ただいま,留学生といっしょにデータを分析中。結果を来年度発行される紀要に載せようという話になっている。

心理学出身の学生ではないので,データを分析してそれを並べて論文の体裁を整えると一言で言っても理解しにくいかもしれないと思い,スモールステップでやっている。

先週は,ローデータをExcelに転記して,ピボットテーブルを使ってクロス表を作ることをやった。宿題として,たくさんクロス表を作ってもらい,それぞれについて言葉で説明を書いてきてもらうことにした。

ただ説明しろと言っても難しいかもしれないので,掲題のように,説明を3つの要素に分割し,それぞれを1文で表現するように求めた。

「言い換え」というのは,表中の得られた数値を本文用に言葉で言い直すこと。

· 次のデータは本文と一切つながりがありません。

/-- **The edge `HC_CM` ⟹ Milne 2009 Theorem 4.3 (a), by name.** Given Milne's §4.1 implication ("the
conjecture is implied by the Hodge conjecture for abelian varieties"; Milne 2025 Plain 3.2) at the
realization data `D`, and the Hodge conjecture for every complex abelian variety of CM-type
(`∀ B, Milne1999.CMHodgeHypothesisAt B` = the summit item `CMAbelianHodge` definitionally = the
hypothesis of `Milne1999.tateAV_Fq_of_HC_CM`), Milne's Rationality Conjecture holds for every CM abelian
variety over `ℚ^al` with good reduction at `O` — statement (a) of Thm. 4.3 (`RationalityCM D`), hence,
in print (Thm. 4.3, not typed), (c) a good theory of rational Tate classes on `𝒮₀` (unique: Thm. 3.3)
and (d) the commutative diagram (18) of tannakian categories of motives over `𝔽` with its fibre
functors. (Introduction: "the Hodge conjecture for CM abelian varieties over `ℂ` implies the rationality
conjecture".) [cite: Milne2009RationalTate, §4.1 and Thm. 4.3 (a)] -/
theorem rationalityCM_of_HC_CM {D : MilneRealizationData ℚal p O}
    (h41 : HodgeImpliesRationality D) (hHC : ∀ B : AbelianVariety ℂ, Milne1999.CMHodgeHypothesisAt B) :
    RationalityCM D :=
  fun A hCM ↦ rationalityAt_of_cmHodgeHypothesisAt h41 A (hHC (A.baseChange ℂ)) hCM

/-- Variant over the FULL Hodge conjecture for complex abelian varieties (Milne's own hypothesis in
§4.1: "implied by the Hodge conjecture for abelian varieties"): the Rationality Conjecture then holds
for EVERY abelian variety over `ℚ^al` with good reduction, i.e. the tree's
`Motives.MilneRationalityConjecture D`. [cite: Milne2009RationalTate, §4.1] -/
theorem milneRationality_of_hodge_abelianVarieties {D : MilneRealizationData ℚal p O}
    (h41 : HodgeImpliesRationality D)
    (hHC : ∀ B : AbelianVariety ℂ, IsSmoothProjective B.dim B.X → HodgeConjectureFor B.dim B.X) :
    MilneRationalityConjecture D := by
  intro A
  refine h41 A ?_
  have h : HodgeConjectureFor (A.baseChange ℂ).dim (A.baseChange ℂ).X :=
    hHC (A.baseChange ℂ) AbelianVariety.isSmoothProjective_holds
  rwa [AbelianVariety.dim_baseChange] at h

end Literature.AlgebraicGeometry.Milne2009

end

「カテゴリAが36%,Bが64%だった」といったように。

「説明」というのは,「言い換え」た文の内容を一段抽象度を上げてさらに言い直すこと。「カテゴリAよりもBの方が多かった」といったように。

最後の「解釈」は,「言い換え」「説明」で得られた内容から何か主張をすることだが,あまり飛躍しないように,あくまでもデータから言いうる範囲でものを言うように練習してもらう。

手順をスモールステップにして,明示化しながらやっているので,少し時間はかかる。しかし,学生はなんとなく「文を書く」ということがどういうことかつかんできているようだ。

来週は,たくさん作った表を並べ直して,「ストーリーを作る」という作業。ここが正念場。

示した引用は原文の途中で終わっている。